I'm honestly not sure what to share, or where to start. Within the past two years I've discovered CPTSD but I've been living with it for as long as I can remember. Discovering it was a game changer for me. I finally started to realize that maybe I wasn't defective but had learned some very destructive things. But I also learned that knowing the psychology behind why I do and think these ways doesn't do a thing to my barbaric inner critic.

I know vulnerability is good, but it's so hard. Having conversations with my husband (who doesn't necessarily understand CPTSD and how to respond) is hard. Remembering things I've shoved down or avoided for so long is hard. Fighting myself is draining. Learning about CPTSD is draining and scary while also rewarding. Learning to not disassociate is tough. Building up the courage to start an account and make a post after knowing about this site for a year was even harder.

"Everyone has been through worse, you don't matter." Says the inner critic. Either way though I'm here.

sigiriuk

It's easy to say "vulnerability is good".
But for people like us, being vulnerable is the last thing that seems like a good idea.
We instinctively protect ourselves at all times......No blame there.
This is where I started.
Then said to myself, I am terrified of being vulnerable. I kept saying that for about three months.
Then I very slowly started to show my vulnerability to my therapist..or a person i trusted.
I never show my vulnerability to people I dont trust

Anyways, glad you are here!

Slim

Blueberry

Welcome to the forum! Good on you for having the courage to now post :applause:

Quote from: Gibzler on July 05, 2020, 04:59:42 PM
"Everyone has been through worse, you don't matter." Says the inner critic. Either way though I'm here.
Yes, you are here and you do matter. A pretty common comment on here goes along the lines of "It wasn't that bad, was it?" or "What happened to me wasn't really bad compared to others." So, join the club ;) On a serious note, whatever was done to you or if you were neglected, it was bad enough to give you cptsd. That's all that counts here. 

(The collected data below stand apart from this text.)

/-- item stmt-AtomisticToContinuum-4080 · support · rank 9 · closed · moot by None · by planner
sources: LastThorisson2009, stmt-AtomisticToContinuum-0715, doi:10.1007/s00454-002-2791-7, Radin1991
[support] e_uni ≥ e* (card A2, NO intensity / NoFoam hypothesis): every point-stationary hard-core
probability law has E_P[h] ≥ e* = ⨅ periodic e(Q). Proof sketch: adjoin an independent uniform phase
U of the grid Lℤ³ (the marked law stays unimodular); transport (h_y − e*)/n_cell from each point y
to the points of its grid cell; mass received at the root = (Σ_cell h_y − n e*)/n ≥ −C·n_∂/n − ε(R₀)
by E(n) ≥ n e* (periodisation, 0715) and the r^-6 tail; and E[n_∂/n] = P(root within R₀ of its cell
boundary) = O(R₀/L) by a second mass transport. Hence minimising laws have E_P[h] = e* exactly.
[difficulty: L] -/
@[route_item "route-AtomisticToContinuum-PalmUnimodularLimit"]
def UnimodularEnergyLowerBound : Prop :=
  ∀ δ : ℝ, 0 < δ → ∀ P : MeasureTheory.Measure (MeasureTheory.Measure (EuclideanSpace ℝ (Fin 3))), MeasureTheory.IsProbabilityMeasure P → (∀ᵐ μ ∂P, (∃ S : Set (EuclideanSpace ℝ (Fin 3)), (0 : EuclideanSpace ℝ (Fin 3)) ∈ S ∧ (∀ x ∈ S, ∀ y ∈ S, x ≠ y → δ ≤ dist x y) ∧ μ = (MeasureTheory.Measure.count : MeasureTheory.Measure (EuclideanSpace ℝ (Fin 3))).restrict S)) → (∀ g : MeasureTheory.Measure (EuclideanSpace ℝ (Fin 3)) → EuclideanSpace ℝ (Fin 3) → ENNReal, Measurable (Function.uncurry g) → ∫⁻ μ, ∫⁻ y, g μ y ∂μ ∂P = ∫⁻ μ, ∫⁻ y, g (MeasureTheory.Measure.map (fun z => z - y) μ) (-y) ∂μ ∂P) → (⨅ Q : Literature.MathematicalPhysics.StatisticalMechanics.PeriodicConfiguration 3, Q.energyPerParticle Literature.MathematicalPhysics.StatisticalMechanics.lennardJones) ≤ (∫ μ, (∫ y, Literature.MathematicalPhysics.StatisticalMechanics.lennardJones ‖y‖ ∂μ) / 2 ∂P)

/-- item stmt-AtomisticToContinuum-4081 · support · rank 9 · closed · moot by None · by planner
sources: AldousLyons2007, AldousSteele2004, LastPenrose2017, BlancLewin2015, HevelingLast2005
[support] CONSTRUCTION (card U3; existence kept separate from the interface): for every sequence of
LJ ground states x^N there are a subsequence φ, a hard core δ > 0 and a probability law P on rooted
δ-separated configurations which is point-stationary, has E_P[h] = lim_j E(φ j)/φ j (stated as
Tendsto), and is a LOCAL LIMIT in the density-transfer (portmanteau) form the assembly uses: for
every set T of configurations, every R, ε > 0 and every ρ < P(T), for all large j at least ρ·φ(j)
particles i of x^(φ j) have their recentred configuration (R, ε)-matched (both ways, inside the ball
of radius R) to some ν ∈ T. Proof: P_N := (1/N) Σ_i δ_(count|(x^N − x_i)); mass transport is an
exact finite identity; E_(P_N)[h] = E(N)/N; compactness of rooted (1/3)-separated configurations in
the local topology (LennardJonesMinimalDistance_holds); h is a uniform limit of bounded local
continuous functionals (tail ≤ C R^-3); unimodularity passes to the limit; transfer by Skorokhod /
portmanteau with open fattenings. [difficulty: XL] -/
@[route_item "route-AtomisticToContinuum-PalmUnimodularLimit"]
def BenjaminiSchrammLimit : Prop :=
  ∀ x : (N : ℕ) → (Fin N → EuclideanSpace ℝ (Fin 3)), (∀ N, Literature.MathematicalPhysics.StatisticalMechanics.IsGroundState Literature.MathematicalPhysics.StatisticalMechanics.lennardJones (x N)) → ∃ φ : ℕ → ℕ, StrictMono φ ∧ ∃ δ : ℝ, 0 < δ ∧ ∃ P : MeasureTheory.Measure (MeasureTheory.Measure (EuclideanSpace ℝ (Fin 3))), MeasureTheory.IsProbabilityMeasure P ∧ (∀ᵐ μ ∂P, (∃ S : Set (EuclideanSpace ℝ (Fin 3)), (0 : EuclideanSpace ℝ (Fin 3)) ∈ S ∧ (∀ x ∈ S, ∀ y ∈ S, x ≠ y → δ ≤ dist x y) ∧ μ = (MeasureTheory.Measure.count : MeasureTheory.Measure (EuclideanSpace ℝ (Fin 3))).restrict S)) ∧ (∀ g : MeasureTheory.Measure (EuclideanSpace ℝ (Fin 3)) → EuclideanSpace ℝ (Fin 3) → ENNReal, Measurable (Function.uncurry g) → ∫⁻ μ, ∫⁻ y, g μ y ∂μ ∂P = ∫⁻ μ, ∫⁻ y, g (MeasureTheory.Measure.map (fun z => z - y) μ) (-y) ∂μ ∂P) ∧ Filter.Tendsto (fun j : ℕ => Literature.MathematicalPhysics.StatisticalMechanics.groundStateEnergy Literature.MathematicalPhysics.StatisticalMechanics.lennardJones 3 (φ j) / (φ j : ℝ)) Filter.atTop (nhds (∫ μ, (∫ y, Literature.MathematicalPhysics.StatisticalMechanics.lennardJones ‖y‖ ∂μ) / 2 ∂P)) ∧ ∀ T : Set (MeasureTheory.Measure (EuclideanSpace ℝ (Fin 3))), ∀ R ε : ℝ, 0 < ε → ∀ ρ : ℝ, ρ < (P T).toReal → ∀ᶠ j : ℕ in Filter.atTop, ρ * (φ j : ℝ) ≤ (Nat.card {i : Fin (φ j) // ∃ ν ∈ T, ((∀ p : EuclideanSpace ℝ (Fin 3), ν {p} ≠ 0 → ‖p‖ ≤ R → ∃ q ∈ (Set.range (fun k : Fin (φ j) => x (φ j) k - x (φ j) i)), dist q p ≤ ε) ∧ (∀ q ∈ (Set.range (fun k : Fin (φ j) => x (φ j) k - x (φ j) i)), ‖q‖ ≤ R → ∃ p : EuclideanSpace ℝ (Fin 3), ν {p} ≠ 0 ∧ dist q p ≤ ε))} : ℝ)

/-- item stmt-AtomisticToContinuum-4082 · support · rank 9 · closed · moot by None · by planner
sources: AldousLyons2007, stmt-AtomisticToContinuum-2911
[support] glue from the target to the SHARED finite-N hinge of route BenjaminiSchrammGroundStates:
PalmRigidity → BenjaminiSchrammLimit → CrysEnergyLimit → GroundStatesChargePeriodic (item 2911: ONE
periodic Q charged with positive density at every scale, frequently in N). Proof: the
Benjamini–Schramm limit P of the given sequence is minimising (CrysEnergyLimit), hence a.s. rotated
relaxed HCP (PalmRigidity); pick (a, h) in the topological support of the (a, h)-marginal (compact
box), Q := hcpPeriodicConfiguration a h, q := 0; configurations hcp(a′, h′) with |a′ − a|, |h′ − h|
≤ ε/(C R) are (R, ε/2)-close to hcp(a, h) index by index, so T := such configurations has P(T) > 0
and the density transfer gives ≥ ρ N matched particles with ρ = P(T)/2. No NoFoam, no Palm
inversion. [difficulty: M] -/
@[route_item "route-AtomisticToContinuum-PalmUnimodularLimit"]
def PalmToHinge : Prop :=
  PalmRigidity → BenjaminiSchrammLimit → CrysEnergyLimit → GroundStatesChargePeriodic

/-- item stmt-AtomisticToContinuum-4083 · support · rank 9 · closed · moot by None · by planner
sources: Radin1991, doi:10.1007/s00454-002-2791-7, stmt-AtomisticToContinuum-0627
[support] ATTAINMENT FROM POSITIVE MASS (card point (5) / sibling A3 without surgery): if a
minimising point-stationary hard-core law gives positive mass to rotated relaxed HCP configurations
(parameters in [1/2,2]²), then the periodic infimum of the LJ energy per particle is attained (the
conclusion is literally item 0627). Proof: condition P on the re-rooting-invariant event T_hcp —
still point-stationary — so E[h | T_hcp] ≥ e* and E[h | T_hcpᶜ] ≥ e* (UnimodularEnergyLowerBound)
average to E_P[h] ≤ e*; hence E[e(hcp a h) | T_hcp] = e* with e(hcp a h) ≥ e* pointwise (BddBelow,
0714), so some (a, h) attains. [difficulty: M] -/
@[route_item "route-AtomisticToContinuum-PalmUnimodularLimit"]
def ChargedHcpAttains : Prop :=
  ∀ δ : ℝ, 0 < δ → ∀ P : MeasureTheory.Measure (MeasureTheory.Measure (EuclideanSpace ℝ (Fin 3))), MeasureTheory.IsProbabilityMeasure P → (∀ᵐ μ ∂P, (∃ S : Set (EuclideanSpace ℝ (Fin 3)), (0 : EuclideanSpace ℝ (Fin 3)) ∈ S ∧ (∀ x ∈ S, ∀ y ∈ S, x ≠ y → δ ≤ dist x y) ∧ μ = (MeasureTheory.Measure.count : MeasureTheory.Measure (EuclideanSpace ℝ (Fin 3))).restrict S)) → (∀ g : MeasureTheory.Measure (EuclideanSpace ℝ (Fin 3)) → EuclideanSpace ℝ (Fin 3) → ENNReal, Measurable (Function.uncurry g) → ∫⁻ μ, ∫⁻ y, g μ y ∂μ ∂P = ∫⁻ μ, ∫⁻ y, g (MeasureTheory.Measure.map (fun z => z - y) μ) (-y) ∂μ ∂P) → (∫ μ, (∫ y, Literature.MathematicalPhysics.StatisticalMechanics.lennardJones ‖y‖ ∂μ) / 2 ∂P) ≤ (⨅ Q : Literature.MathematicalPhysics.StatisticalMechanics.PeriodicConfiguration 3, Q.energyPerParticle Literature.MathematicalPhysics.StatisticalMechanics.lennardJones) → P {μ : MeasureTheory.Measure (EuclideanSpace ℝ (Fin 3)) | ∃ a h : ℝ, 1 / 2 ≤ a ∧ a ≤ 2 ∧ 1 / 2 ≤ h ∧ h ≤ 2 ∧ ∃ A : EuclideanSpace ℝ (Fin 3) ≃ₗᵢ[ℝ] EuclideanSpace ℝ (Fin 3), μ = (MeasureTheory.Measure.count : MeasureTheory.Measure (EuclideanSpace ℝ (Fin 3))).restrict (A '' Literature.MathematicalPhysics.StatisticalMechanics.hcpStacking a h)} ≠ 0 → ∃ P₀ : Literature.MathematicalPhysics.StatisticalMechanics.PeriodicConfiguration 3, IsLeast (Set.range fun Q : Literature.MathematicalPhysics.StatisticalMechanics.PeriodicConfiguration 3 => Q.energyPerParticle Literature.MathematicalPhysics.StatisticalMechanics.lennardJones) (P₀.energyPerParticle Literature.MathematicalPhysics.StatisticalMechanics.lennardJones)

Is vulnerability good? I must have missed the memo on that.  In some situations it can be good and with some people. In healing I have come to realise that it's not all or nothing. Often there's a fine line to find and walk. I'm learning to figure out what I think and act on that rather than just agreeing with whatever possibly the majority claims. It's not easy. 

Three Roses

Glad you found this place, Gibzler! You do matter, as much as anyone.
:heythere:

Not Alone


Bach

Welcome to the forum  :heythere:  This is good place.  I hope you will find it helpful.


Kizzie

You are here Gibzler and kudos to you for taking a risk to be vulnerable, we all know how hard that is.  :applause: 

I felt the same way and then gradually I felt safe enough to talk a little more, then a little more and so on until now the words flow fairly freely.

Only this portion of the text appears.